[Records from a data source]
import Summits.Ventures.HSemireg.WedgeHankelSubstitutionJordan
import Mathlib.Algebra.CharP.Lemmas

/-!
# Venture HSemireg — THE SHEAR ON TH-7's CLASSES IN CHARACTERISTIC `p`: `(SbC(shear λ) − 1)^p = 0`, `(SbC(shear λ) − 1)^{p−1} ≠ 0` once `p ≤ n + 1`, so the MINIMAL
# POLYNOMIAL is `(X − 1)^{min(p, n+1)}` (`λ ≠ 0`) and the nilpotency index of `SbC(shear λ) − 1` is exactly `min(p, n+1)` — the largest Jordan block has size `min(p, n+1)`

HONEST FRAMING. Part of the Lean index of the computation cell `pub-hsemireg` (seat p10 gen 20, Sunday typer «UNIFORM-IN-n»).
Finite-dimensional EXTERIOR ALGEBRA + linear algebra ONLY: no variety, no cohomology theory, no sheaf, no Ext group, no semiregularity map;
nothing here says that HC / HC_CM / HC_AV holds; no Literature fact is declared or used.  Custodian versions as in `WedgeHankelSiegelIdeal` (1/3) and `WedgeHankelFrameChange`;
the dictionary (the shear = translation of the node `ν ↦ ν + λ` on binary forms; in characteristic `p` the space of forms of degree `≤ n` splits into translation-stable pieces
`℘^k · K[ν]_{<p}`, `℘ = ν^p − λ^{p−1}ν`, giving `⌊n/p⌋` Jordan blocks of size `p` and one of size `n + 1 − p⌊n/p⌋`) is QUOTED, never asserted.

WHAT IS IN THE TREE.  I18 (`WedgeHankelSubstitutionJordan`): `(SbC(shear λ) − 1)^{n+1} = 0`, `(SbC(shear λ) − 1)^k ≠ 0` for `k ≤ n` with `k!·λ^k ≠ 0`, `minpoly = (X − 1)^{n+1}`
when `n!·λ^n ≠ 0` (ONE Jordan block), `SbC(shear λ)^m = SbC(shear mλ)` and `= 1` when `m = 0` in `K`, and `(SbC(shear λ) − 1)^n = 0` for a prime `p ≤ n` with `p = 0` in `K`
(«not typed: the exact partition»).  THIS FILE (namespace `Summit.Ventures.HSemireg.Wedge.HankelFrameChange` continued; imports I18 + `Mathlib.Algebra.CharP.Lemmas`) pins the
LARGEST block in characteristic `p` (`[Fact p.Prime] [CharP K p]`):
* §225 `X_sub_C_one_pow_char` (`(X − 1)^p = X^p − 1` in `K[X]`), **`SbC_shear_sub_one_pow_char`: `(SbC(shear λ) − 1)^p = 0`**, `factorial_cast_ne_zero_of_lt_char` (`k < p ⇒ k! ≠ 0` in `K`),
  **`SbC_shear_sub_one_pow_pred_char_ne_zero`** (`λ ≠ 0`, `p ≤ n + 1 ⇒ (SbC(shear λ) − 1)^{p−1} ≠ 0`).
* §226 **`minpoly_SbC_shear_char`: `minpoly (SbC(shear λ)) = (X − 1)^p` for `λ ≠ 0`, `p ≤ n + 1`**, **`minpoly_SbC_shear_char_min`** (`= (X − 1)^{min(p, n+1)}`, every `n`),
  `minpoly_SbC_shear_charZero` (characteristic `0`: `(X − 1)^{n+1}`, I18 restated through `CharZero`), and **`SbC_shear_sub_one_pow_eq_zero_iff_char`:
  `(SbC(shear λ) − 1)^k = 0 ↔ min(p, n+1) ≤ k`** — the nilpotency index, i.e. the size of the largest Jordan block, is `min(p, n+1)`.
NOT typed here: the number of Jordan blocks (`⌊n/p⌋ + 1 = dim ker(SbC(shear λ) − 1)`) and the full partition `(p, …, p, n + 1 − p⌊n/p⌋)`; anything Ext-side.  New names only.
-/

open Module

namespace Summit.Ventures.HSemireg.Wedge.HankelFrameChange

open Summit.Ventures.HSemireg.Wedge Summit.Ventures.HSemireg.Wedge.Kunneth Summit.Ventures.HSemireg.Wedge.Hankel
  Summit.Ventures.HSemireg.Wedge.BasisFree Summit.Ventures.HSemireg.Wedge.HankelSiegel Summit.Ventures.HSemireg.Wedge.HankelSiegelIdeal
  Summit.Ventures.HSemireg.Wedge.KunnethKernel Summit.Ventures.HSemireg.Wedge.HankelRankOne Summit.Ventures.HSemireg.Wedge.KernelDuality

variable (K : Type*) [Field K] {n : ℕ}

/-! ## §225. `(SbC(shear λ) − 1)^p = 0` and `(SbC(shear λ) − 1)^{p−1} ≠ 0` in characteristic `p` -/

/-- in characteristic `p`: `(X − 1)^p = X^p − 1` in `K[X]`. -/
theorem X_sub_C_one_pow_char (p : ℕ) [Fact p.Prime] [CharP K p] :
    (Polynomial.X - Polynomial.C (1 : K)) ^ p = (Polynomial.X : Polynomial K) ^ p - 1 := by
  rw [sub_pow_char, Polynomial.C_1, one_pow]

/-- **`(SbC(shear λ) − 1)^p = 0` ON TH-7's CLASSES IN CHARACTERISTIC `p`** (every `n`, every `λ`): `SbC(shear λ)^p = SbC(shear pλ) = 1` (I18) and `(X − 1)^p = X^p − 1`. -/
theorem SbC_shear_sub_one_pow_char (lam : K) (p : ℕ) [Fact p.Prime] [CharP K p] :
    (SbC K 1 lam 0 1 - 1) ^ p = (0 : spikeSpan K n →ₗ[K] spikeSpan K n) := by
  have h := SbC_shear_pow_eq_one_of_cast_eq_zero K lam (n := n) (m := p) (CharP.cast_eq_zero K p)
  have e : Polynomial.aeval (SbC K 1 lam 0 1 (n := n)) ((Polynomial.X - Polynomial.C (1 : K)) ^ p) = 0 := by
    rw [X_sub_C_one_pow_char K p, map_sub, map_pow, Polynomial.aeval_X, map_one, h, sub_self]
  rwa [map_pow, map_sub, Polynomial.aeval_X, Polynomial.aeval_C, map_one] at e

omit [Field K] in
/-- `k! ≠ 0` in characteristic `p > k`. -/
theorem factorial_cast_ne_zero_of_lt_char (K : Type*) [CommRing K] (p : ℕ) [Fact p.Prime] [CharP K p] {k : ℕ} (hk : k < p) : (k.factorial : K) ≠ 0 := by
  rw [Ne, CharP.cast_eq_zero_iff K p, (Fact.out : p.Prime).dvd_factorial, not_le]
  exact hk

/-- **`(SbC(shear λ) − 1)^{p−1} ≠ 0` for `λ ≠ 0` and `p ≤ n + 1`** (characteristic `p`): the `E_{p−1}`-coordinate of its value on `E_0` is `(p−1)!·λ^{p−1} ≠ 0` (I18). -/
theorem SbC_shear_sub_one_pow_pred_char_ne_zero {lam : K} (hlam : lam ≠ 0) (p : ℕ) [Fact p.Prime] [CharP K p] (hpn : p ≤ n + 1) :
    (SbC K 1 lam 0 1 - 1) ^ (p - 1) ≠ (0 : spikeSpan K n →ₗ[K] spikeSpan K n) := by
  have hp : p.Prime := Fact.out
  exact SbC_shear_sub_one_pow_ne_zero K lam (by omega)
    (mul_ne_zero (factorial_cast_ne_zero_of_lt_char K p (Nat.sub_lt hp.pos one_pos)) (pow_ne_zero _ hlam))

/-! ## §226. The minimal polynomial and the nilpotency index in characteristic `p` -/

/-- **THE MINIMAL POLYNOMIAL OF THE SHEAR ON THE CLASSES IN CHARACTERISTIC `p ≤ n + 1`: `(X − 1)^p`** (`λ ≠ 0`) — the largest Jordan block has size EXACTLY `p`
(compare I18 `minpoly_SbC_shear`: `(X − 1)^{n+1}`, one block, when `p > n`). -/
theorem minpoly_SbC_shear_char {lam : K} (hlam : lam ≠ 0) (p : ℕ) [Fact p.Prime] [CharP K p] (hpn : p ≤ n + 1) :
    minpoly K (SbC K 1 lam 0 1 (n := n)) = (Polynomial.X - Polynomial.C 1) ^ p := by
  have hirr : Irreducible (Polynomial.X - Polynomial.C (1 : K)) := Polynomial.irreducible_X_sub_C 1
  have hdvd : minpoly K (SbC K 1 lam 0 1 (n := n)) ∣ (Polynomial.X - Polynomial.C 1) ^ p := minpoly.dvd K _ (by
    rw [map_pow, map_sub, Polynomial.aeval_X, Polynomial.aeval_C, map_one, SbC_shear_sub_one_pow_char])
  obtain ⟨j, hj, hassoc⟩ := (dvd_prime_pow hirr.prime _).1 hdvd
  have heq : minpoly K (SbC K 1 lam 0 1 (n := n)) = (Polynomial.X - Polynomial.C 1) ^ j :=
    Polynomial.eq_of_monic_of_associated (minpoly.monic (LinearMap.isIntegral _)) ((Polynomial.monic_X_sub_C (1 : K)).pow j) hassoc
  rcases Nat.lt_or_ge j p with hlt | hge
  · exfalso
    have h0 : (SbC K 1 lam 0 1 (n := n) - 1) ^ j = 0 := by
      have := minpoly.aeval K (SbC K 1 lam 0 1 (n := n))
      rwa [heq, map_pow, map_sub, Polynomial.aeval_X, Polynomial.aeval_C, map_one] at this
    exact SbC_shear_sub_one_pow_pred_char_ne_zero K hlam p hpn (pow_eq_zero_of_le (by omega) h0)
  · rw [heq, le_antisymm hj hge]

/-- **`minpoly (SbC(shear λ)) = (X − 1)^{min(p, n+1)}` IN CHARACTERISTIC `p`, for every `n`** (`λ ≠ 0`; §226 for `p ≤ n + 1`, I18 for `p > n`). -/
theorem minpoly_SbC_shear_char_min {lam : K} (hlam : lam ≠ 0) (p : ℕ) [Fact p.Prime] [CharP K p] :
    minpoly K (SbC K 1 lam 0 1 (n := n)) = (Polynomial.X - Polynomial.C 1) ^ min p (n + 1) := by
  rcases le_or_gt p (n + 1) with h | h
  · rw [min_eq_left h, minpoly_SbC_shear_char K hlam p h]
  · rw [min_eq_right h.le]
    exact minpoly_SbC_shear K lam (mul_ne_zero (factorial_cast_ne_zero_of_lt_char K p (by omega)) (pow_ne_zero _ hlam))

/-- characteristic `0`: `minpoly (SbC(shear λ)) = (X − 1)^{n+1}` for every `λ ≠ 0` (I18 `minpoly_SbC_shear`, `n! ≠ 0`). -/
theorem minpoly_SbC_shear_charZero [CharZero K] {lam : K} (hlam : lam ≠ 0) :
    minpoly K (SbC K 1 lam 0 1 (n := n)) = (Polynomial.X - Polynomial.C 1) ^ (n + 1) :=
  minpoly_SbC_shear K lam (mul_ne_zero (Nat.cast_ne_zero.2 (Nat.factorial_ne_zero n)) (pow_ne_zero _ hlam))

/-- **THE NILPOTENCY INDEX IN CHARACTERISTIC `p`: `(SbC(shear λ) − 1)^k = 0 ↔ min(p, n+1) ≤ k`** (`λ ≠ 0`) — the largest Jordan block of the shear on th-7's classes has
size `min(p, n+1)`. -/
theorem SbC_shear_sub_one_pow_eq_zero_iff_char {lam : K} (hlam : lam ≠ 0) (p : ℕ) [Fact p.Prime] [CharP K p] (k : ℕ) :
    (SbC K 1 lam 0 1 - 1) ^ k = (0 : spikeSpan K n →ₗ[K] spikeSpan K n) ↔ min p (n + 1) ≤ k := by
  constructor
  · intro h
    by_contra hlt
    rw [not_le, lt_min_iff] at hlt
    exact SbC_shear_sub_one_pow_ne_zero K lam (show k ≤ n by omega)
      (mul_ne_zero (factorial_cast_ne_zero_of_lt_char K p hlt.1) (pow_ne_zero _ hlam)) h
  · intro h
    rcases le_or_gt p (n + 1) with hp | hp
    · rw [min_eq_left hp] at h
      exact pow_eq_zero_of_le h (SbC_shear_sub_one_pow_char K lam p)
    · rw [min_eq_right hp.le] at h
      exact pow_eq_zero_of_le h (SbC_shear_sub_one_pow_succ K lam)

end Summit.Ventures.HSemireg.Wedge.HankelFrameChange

...

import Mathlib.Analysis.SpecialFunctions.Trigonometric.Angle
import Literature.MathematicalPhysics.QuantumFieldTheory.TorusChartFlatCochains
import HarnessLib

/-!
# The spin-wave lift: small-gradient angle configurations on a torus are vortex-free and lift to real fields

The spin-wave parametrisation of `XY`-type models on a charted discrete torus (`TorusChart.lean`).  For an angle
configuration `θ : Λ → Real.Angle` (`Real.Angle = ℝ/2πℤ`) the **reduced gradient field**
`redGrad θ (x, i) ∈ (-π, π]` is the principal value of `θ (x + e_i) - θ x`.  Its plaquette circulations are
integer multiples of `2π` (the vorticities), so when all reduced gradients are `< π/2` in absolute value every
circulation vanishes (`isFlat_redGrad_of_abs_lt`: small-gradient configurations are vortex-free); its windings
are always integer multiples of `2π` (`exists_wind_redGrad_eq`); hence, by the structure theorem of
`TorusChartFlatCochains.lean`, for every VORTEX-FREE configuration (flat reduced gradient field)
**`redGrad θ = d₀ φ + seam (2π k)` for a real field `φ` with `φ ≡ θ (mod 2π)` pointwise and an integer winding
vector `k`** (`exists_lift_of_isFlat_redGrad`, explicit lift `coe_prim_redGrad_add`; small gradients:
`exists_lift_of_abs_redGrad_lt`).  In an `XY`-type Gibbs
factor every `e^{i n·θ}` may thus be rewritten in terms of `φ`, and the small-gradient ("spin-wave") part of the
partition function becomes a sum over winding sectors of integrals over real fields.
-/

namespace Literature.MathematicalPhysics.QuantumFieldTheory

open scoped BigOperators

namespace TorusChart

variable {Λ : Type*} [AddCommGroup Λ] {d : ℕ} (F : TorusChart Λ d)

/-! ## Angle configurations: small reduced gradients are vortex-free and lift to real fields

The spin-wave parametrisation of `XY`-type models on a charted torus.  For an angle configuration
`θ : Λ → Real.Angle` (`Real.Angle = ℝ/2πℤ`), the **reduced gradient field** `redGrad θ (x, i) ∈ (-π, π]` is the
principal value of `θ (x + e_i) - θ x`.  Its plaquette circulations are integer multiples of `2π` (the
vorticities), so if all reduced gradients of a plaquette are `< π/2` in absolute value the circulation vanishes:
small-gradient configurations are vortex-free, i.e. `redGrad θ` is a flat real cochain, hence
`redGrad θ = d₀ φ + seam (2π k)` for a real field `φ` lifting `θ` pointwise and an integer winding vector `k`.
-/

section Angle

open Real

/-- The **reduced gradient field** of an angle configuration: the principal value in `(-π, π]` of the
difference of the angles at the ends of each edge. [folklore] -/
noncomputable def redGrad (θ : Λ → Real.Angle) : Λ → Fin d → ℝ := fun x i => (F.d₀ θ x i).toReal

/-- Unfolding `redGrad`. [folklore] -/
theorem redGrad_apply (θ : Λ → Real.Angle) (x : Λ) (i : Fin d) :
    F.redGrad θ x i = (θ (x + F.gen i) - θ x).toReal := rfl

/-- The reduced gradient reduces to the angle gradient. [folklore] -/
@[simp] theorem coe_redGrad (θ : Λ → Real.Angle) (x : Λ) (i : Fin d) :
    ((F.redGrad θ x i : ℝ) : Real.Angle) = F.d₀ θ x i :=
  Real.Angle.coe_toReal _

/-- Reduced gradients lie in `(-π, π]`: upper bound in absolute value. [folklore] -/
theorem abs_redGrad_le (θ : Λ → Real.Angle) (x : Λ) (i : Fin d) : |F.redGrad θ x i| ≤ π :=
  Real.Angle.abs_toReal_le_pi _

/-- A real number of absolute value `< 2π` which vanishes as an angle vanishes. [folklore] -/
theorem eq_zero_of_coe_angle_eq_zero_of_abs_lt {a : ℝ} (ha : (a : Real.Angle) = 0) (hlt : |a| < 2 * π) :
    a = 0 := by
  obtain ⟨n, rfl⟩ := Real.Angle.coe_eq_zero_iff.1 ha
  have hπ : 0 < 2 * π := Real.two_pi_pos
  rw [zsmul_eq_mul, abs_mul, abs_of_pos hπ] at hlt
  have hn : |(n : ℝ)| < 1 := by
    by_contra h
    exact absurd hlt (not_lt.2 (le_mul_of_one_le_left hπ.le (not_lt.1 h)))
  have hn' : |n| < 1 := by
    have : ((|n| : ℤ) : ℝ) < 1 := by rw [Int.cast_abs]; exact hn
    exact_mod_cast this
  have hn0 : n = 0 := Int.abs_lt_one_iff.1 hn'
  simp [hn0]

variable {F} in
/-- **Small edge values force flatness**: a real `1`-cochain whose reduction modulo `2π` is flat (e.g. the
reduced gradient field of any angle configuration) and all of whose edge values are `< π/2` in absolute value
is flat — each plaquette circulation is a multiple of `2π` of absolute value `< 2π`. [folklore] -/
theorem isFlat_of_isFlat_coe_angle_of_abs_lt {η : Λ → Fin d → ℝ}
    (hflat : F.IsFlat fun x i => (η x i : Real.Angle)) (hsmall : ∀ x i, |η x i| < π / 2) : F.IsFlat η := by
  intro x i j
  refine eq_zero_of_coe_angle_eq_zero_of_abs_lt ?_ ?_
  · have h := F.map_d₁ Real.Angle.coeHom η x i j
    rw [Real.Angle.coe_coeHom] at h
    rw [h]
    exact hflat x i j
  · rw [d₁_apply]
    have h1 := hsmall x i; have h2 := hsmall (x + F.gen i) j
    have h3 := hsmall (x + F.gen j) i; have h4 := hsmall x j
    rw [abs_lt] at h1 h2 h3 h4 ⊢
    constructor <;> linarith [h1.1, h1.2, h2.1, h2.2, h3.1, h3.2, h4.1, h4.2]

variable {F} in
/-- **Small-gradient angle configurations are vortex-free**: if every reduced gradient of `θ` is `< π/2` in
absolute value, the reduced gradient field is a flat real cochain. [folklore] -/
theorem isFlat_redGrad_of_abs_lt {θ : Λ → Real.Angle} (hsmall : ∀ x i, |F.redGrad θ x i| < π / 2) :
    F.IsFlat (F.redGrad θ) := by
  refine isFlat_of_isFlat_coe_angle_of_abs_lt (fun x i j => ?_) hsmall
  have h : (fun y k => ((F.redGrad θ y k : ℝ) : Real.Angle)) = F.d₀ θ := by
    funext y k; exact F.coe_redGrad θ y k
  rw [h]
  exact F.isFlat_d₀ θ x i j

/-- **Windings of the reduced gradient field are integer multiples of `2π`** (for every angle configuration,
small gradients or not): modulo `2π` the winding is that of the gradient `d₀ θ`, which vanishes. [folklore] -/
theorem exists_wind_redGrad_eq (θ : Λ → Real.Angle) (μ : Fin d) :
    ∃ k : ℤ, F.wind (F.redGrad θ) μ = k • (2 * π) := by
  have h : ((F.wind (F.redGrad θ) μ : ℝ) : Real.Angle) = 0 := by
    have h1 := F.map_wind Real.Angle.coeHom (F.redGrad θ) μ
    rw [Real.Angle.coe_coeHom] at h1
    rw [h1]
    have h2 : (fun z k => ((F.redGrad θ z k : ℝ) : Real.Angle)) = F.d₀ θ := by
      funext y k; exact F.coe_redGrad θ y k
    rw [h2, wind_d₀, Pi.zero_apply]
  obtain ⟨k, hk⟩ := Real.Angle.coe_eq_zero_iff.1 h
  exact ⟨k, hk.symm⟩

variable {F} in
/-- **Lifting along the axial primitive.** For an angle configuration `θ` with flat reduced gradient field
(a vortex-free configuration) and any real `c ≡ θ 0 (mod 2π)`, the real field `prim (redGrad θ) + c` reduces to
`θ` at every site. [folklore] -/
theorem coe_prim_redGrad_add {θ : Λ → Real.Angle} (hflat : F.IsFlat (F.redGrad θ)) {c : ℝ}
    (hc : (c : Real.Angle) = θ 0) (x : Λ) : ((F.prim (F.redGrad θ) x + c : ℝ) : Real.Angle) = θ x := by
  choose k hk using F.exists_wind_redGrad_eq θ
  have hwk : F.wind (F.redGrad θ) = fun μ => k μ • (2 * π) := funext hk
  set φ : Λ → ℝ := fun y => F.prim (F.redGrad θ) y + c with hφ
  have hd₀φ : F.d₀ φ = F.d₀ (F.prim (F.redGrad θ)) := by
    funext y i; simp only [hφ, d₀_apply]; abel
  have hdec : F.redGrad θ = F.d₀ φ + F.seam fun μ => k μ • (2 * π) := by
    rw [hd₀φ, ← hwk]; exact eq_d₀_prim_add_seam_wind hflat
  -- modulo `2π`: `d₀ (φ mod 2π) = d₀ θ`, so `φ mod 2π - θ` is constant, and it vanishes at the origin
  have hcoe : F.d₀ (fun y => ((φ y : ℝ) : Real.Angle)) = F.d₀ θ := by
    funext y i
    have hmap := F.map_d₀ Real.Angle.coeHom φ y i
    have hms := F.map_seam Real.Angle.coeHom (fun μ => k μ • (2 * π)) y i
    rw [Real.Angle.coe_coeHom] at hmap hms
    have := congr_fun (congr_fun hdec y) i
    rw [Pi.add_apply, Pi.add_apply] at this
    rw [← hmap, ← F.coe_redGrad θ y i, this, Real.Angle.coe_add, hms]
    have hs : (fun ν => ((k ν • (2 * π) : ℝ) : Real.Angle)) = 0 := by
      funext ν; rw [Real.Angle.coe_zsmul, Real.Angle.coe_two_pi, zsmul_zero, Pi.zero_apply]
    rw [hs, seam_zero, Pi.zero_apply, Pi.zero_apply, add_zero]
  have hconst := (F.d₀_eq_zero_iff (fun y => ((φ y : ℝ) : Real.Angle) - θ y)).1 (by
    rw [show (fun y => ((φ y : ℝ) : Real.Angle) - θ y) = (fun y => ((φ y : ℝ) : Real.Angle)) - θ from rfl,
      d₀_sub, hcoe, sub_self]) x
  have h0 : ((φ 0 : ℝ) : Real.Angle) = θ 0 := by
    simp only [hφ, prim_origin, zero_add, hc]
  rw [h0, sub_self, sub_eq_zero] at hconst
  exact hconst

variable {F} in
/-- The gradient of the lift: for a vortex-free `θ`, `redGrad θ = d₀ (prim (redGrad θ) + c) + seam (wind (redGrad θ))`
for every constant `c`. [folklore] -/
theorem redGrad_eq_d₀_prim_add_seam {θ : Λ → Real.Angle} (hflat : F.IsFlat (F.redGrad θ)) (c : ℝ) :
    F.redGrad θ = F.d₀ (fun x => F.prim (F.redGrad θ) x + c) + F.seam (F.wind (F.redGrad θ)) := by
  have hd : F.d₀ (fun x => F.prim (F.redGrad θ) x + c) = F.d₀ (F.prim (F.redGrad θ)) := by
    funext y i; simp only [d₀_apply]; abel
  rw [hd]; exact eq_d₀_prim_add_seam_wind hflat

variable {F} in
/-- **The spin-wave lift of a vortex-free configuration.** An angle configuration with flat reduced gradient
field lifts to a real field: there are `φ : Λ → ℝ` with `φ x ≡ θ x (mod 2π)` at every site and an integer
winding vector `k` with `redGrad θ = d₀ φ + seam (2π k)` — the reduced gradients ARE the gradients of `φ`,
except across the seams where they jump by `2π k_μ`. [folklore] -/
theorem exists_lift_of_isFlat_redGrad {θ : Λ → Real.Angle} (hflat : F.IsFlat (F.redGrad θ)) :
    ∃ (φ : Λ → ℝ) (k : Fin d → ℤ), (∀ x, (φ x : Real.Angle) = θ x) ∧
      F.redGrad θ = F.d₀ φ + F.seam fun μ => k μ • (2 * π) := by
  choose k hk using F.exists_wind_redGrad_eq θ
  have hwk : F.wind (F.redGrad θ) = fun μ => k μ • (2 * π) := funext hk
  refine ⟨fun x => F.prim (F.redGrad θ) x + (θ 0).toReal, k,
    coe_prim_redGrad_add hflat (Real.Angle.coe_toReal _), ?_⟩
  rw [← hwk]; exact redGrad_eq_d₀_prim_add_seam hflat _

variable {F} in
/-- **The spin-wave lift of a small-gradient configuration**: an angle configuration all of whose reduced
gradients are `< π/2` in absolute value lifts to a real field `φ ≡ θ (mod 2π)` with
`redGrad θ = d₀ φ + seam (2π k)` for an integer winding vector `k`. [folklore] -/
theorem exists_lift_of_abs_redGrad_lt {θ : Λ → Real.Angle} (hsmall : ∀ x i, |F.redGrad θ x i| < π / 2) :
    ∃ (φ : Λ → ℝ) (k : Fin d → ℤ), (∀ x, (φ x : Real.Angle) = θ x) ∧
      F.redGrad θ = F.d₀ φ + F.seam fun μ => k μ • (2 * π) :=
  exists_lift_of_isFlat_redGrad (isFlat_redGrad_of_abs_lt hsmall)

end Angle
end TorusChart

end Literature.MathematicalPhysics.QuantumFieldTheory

...

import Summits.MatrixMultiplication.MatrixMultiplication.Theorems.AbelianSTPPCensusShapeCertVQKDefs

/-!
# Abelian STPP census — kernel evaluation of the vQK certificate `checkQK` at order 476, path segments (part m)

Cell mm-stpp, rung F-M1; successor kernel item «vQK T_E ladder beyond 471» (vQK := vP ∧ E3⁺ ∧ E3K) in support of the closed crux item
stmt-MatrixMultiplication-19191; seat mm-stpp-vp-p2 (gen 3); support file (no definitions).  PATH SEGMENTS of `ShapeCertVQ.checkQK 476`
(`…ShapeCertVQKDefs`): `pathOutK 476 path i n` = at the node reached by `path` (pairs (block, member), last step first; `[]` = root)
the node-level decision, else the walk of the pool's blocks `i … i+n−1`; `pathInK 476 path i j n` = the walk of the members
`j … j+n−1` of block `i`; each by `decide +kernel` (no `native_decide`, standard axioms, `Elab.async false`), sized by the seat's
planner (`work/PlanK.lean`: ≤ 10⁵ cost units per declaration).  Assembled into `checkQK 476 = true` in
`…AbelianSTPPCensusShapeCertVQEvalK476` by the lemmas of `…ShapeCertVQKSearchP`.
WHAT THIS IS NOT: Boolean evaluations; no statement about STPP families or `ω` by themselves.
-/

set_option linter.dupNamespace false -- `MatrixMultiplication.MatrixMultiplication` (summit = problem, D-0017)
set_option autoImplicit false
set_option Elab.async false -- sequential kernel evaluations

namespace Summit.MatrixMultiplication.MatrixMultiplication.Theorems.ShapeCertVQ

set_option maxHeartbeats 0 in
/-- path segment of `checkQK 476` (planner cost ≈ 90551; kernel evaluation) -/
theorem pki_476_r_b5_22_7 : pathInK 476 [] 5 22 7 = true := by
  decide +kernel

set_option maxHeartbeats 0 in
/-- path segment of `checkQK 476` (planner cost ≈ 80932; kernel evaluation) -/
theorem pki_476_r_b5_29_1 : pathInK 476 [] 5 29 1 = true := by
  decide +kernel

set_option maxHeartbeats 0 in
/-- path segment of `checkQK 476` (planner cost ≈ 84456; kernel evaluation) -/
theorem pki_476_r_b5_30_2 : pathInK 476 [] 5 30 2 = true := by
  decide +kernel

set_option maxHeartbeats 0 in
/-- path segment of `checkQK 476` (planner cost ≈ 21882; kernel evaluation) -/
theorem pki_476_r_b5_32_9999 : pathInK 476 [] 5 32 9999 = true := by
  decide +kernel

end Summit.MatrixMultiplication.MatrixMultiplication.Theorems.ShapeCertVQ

* **Task goal**
Each line in the entries above, starting at the line with "Polynomial.C 1) ^ (n" and ending at the line with "end Summit.Ventures.HSemireg.Wedge.HankelFrameChange", is to be printed exactly, and only those lines.

* **Solution to the exercise**
    minpoly K (SbC K 1 lam 0 1 (n := n)) = (Polynomial.X - Polynomial.C 1) ^ (n + 1) :=
  minpoly_SbC_shear K lam (mul_ne_zero (Nat.cast_ne_zero.2 (Nat.factorial_ne_zero n)) (pow_ne_zero _ hlam))

/-- **THE NILPOTENCY INDEX IN CHARACTERISTIC `p`: `(SbC(shear λ) − 1)^k = 0 ↔ min(p, n+1) ≤ k`** (`λ ≠ 0`) — the largest Jordan block of the shear on th-7's classes has
size `min(p, n+1)`. -/
theorem SbC_shear_sub_one_pow_eq_zero_iff_char {lam : K} (hlam : lam ≠ 0) (p : ℕ) [Fact p.Prime] [CharP K p] (k : ℕ) :
    (SbC K 1 lam 0 1 - 1) ^ k = (0 : spikeSpan K n →ₗ[K] spikeSpan K n) ↔ min p (n + 1) ≤ k := by
  constructor
  · intro h
    by_contra hlt
    rw [not_le, lt_min_iff] at hlt
    exact SbC_shear_sub_one_pow_ne_zero K lam (show k ≤ n by omega)
      (mul_ne_zero (factorial_cast_ne_zero_of_lt_char K p hlt.1) (pow_ne_zero _ hlam)) h
  · intro h
    rcases le_or_gt p (n + 1) with hp | hp
    · rw [min_eq_left hp] at h
      exact pow_eq_zero_of_le h (SbC_shear_sub_one_pow_char K lam p)
    · rw [min_eq_right hp.le] at h
      exact pow_eq_zero_of_le h (SbC_shear_sub_one_pow_succ K lam)

end Summit.Ventures.HSemireg.Wedge.HankelFrameChange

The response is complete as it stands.